While the Nets and Hawks playfully jawed at each other during their first-round playoffs matchup, teams like the Boston Celtics got swept both on the court and on social, with the Cleveland Cavaliers providing far more exclusive social content for fans. For example, on the day of Game 4, Cleveland posted dozens of photos on Twitter and seven videos on Instagram compared to Boston’s Twitter stream of post-game presser quotes and single Instagram video—Jared Sullinger shooting during warm-ups.
Teams like the Celtics and Indiana Pacers (see their tweet below if you’re having difficulty sleeping) were almost all near the bottom of Complex’s NBA Twitter Accounts Rankings, and with good reason.
G. Hill bounces it inside to Hibbert, who turns and lays it in. The #Pacers are back within 5.
— Indiana Pacers (@Pacers) April 15, 2015
Teams at the bottom of that list are either too good or too historically significant to burden their social media people this way. It’s like buying thousands of dollars worth of skiing equipment only to use it exclusively on the bunny hill. Yeah, you’ve avoided the devastating spills that’ll come with trying your luck on the Black Diamond course, but you’ve also stifled your brand’s growth and lacked the confidence necessary to think bigger. To quote my favorite theologian whom I just Googled, William G.T. Shedd: “A ship is safe in harbor, but that’s not what ships are for.”
The Philadelphia 76ers do not play it safe.
Frankly, the organization can’t afford to. Going into the season with full knowledge that it would be one of the worst teams in the NBA, the team desperately needed its public face to be lighthearted, exciting, witty, and tastefully self-deprecating, among many other things.
Imagine the scenario: You’re the social media person for a basketball team that is expected to be the worst in the league. The city that you’re representing, though multiple generations removed from its snowballs-at-Santa stereotype, is still home to a notoriously scrutinizing and vicious fan base. Sam Hinkie—your reclusive, analytics-driven general manager—is despised nationally for openly accepting short-term losing (“tanking”) for the chance at long-term success. The worst venom from every Philly fan who still goes to Wawa in an Allen Iverson caricature T-shirt and Eagles pajama pants floods your mentions on a daily basis. Tweeting score updates with
“¯\_(ツ)_/¯” probably isn’t going to work for 82 games. What do you do?

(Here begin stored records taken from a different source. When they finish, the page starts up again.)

import Summits.HubbardSuperconductivity.HubbardSuperconductivity.Theorems.AnisotropyChordTransferFibre3FinXDEvalW

/-!
# Route `AnisotropyChord` / H0 rotor rung: FIN per-`L` row-D (KT-2a″) cell facts, `L = 19`, cells 134–134

Kernel facts `xdCellAny0 19 (49/50) la lb aD = true` (in-kernel point tables, zero data; `decide +kernel`) for the combined-cell
grid of `L = 19` (g5 design, 1–2.5 % cells); assembled in `…FinXDNineteen`.  Prover seat `hubbard-h0-rotor-p3` g7; helper for piece A =
stmt-HubbardSuperconductivity-23918 of rung 19089 (`--supports`, helper class).  WHAT THIS IS NOT: nothing here proves superconductivity in the
Hubbard model (rotor TARGET as worded stays FALSE, g15 verdict); kernel facts for ONE hypothesis of ONE conditional reduction.
-/

set_option linter.dupNamespace false
set_option autoImplicit false

namespace Summit.HubbardSuperconductivity.HubbardSuperconductivity.Theorems.AnisotropyChord.Transfer.Fibre3

namespace FinXD

/-- cell 134 of `L = 19` (`cert`). [folklore] -/
theorem xd19_134 : xdCellAny0 19 (49/50 : ℚ) 4173562805935170 4277901876083550 (2/25 : ℚ) = true := by (rw [← xdCellAnyW0_eq]; decide +kernel)

end FinXD

end Summit.HubbardSuperconductivity.HubbardSuperconductivity.Theorems.AnisotropyChord.Transfer.Fibre3
/-!
# [OURS] SINGULAR POINTS OF CUBIC SURFACES — the coefficient algebra of a cubic form singular at coordinate vertices
# (cruxes `EquisingularLiftNatThree` stmt-…-20148, `EquisingularLiftNat` stmt-…-20038, `EquisingularLift` stmt-…-15660)

[OURS · leafhand-res-equisingularlift-8 g0, 2026-08-31; cell `pub/decomp-res`] AI-produced, weaker than expert review; NOT a statement of any manuscript;
nothing here proves resolution of singularities in positive characteristic.  DEF-FREE helper; no `sorry`; standard axioms; ZERO named hypotheses.

The classical fact «an irreducible cubic surface that is not singular along a line has at most four singular points, and they are in linearly general
position» (Cayley–Salmon–Schläfli; e.g. Bruce–Wall, *On the classification of cubic surfaces*, J. LMS 19 (1979) §1), in EVERY characteristic, reduced
to coefficient bookkeeping for a cubic form `F ∈ K[x₀,…,x₃]` singular at coordinate vertices («singular at `b`» = `F(b) = 0 ∧ ∇F(b) = 0`):

* `apply_le_one_of_singular_vertex` — `F` singular at the vertex `e_c` ⟹ every monomial of `F` has `x_c`-degree `≤ 1`;
* `mem_sq_of_singular_collinear` — singular at `e₀, e₁, e₀ + e₁` (three collinear points) ⟹ `F ∈ (x₂, x₃)²` (the whole line is singular: the
  «submaximal line» family of ✓ `SubmaxLine.exists_shape_of_mem_pow`);
* `X_dvd_of_singular_coplanar` — singular at `e₀, e₁, e₂, e₀ + e₁ + e₂` (four coplanar points, no three collinear) ⟹ `x₃ ∣ F` (`F` is reducible);
* `eq_zero_of_singular_five` — singular at `e₀, …, e₃` and `e₀ + e₁ + e₂ + e₃` (five points, no four coplanar) ⟹ `F = 0`;
* (the same after an arbitrary linear change of coordinates `x ↦ Bx`: companion file `…CubicSurfaceSingularPointsTransport`).

References: [Hartshorne1977, I Ex. 5.8 (singular points of hypersurfaces)]; Bruce–Wall 1979 §1 (statement only; the proofs here are elementary).
-/

set_option linter.dupNamespace false -- mandated namespace `Summit.<Summit>.<Problem>` of this single-conjunct summit

noncomputable section

open MvPolynomial

namespace Summit.ResolutionOfSingularities.ResolutionOfSingularities.Cruxes.EquisingularLiftNat.Sections

namespace CubicNodes

variable {K : Type} [Field K]

/-! ## Bookkeeping on exponents -/

/-- The four entries of an exponent of a form of degree `d` on `Fin 4` sum to `d`. [folklore] -/
theorem sum_eq_of_mem_support {F : MvPolynomial (Fin 4) K} {d : ℕ} (hF : F.IsHomogeneous d)
    {m : Fin 4 →₀ ℕ} (hm : m ∈ F.support) : m 0 + m 1 + m 2 + m 3 = d := by
  rw [← SubmaxLine.sum_support_eq, ← hF.degree_eq_sum_deg_support hm]

/-- The degree of an exponent of a form of degree `d` is `d`. [folklore] -/
theorem degree_eq_of_mem_support {N : ℕ} {F : MvPolynomial (Fin N) K} {d : ℕ} (hF : F.IsHomogeneous d)
    {m : Fin N →₀ ℕ} (hm : m ∈ F.support) : m.degree = d := by
  rw [Finsupp.degree_apply]; exact (hF.degree_eq_sum_deg_support hm).symm

/-- Two exponents on `Fin 4` with the same four entries are equal. [folklore] -/
theorem finsupp_eq_of_apply_eq {m m' : Fin 4 →₀ ℕ} (h0 : m 0 = m' 0) (h1 : m 1 = m' 1) (h2 : m 2 = m' 2) (h3 : m 3 = m' 3) :
    m = m' := by
  ext i
  fin_cases i
  exacts [h0, h1, h2, h3]

/-- An exponent supported in `{c}` is `(m c)·e_c`. [folklore] -/
theorem eq_single_of_forall_ne {N : ℕ} {m : Fin N →₀ ℕ} (c : Fin N) (h : ∀ i, i ≠ c → m i = 0) :
    m = Finsupp.single c (m c) := by
  classical
  refine Finsupp.eq_single_iff.mpr ⟨fun i hi => ?_, rfl⟩
  rw [Finset.mem_singleton]
  by_contra hic
  exact (Finsupp.mem_support_iff.mp hi) (h i hic)

/-- **Evaluation of a partial derivative as a sum over the support**:
`(∂ⱼF)(x) = Σ_{m ∈ supp F} coeff_m F · m_j · x^{m − e_j}`. [folklore] -/
theorem eval_pderiv_eq_sum {N : ℕ} (x : Fin N → K) (j : Fin N) (F : MvPolynomial (Fin N) K) :
    eval x (pderiv j F) = ∑ m ∈ F.support, coeff m F * (m j : K) * ∏ i, x i ^ (m - Finsupp.single j 1 : Fin N →₀ ℕ) i := by
  conv_lhs => rw [F.as_sum, map_sum, map_sum]
  refine Finset.sum_congr rfl fun m _ => ?_
  rw [pderiv_monomial, eval_monomial, Finsupp.prod_pow]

“That’s the thing: You have to empathize with your fans to an extent,” says Sixers Social Media Coordinator Alessandro “Sandro” Gasparro. “There’s obviously a certain line you can’t cross, but you have to feel what they feel. You can’t sugarcoat everything.”
It’s two weeks after my Nets experience and I’m at the Wells Fargo Center in Philadelphia standing next to Gasparro and Max Rappaport, a web content coordinator who now spends much of his time doing social. These are the two main guys behind @Sixers. Gasparro is filming an impromptu three-point competition between injured rookie center Joel Embiid and rehabilitated rookie center Nerlens Noel to post on Twitter, trying to record a clip where a shot actually falls. Embiid at long last nails several corner treys in a row, takes a few verbal jabs at Noel’s effort, and a smirk creeps across Gasparro’s face. Rappaport, not long earlier, was using a $20 stylus on his iPhone to totally dominate the rest of the professional sports world’s official accounts on Snapchat, this time drawing a goose head atop a 76ers player’s hand to show his perfect form. As an Internet blogger dork and die-hard Philly fan, I am in all-access heaven and the game hasn’t even started.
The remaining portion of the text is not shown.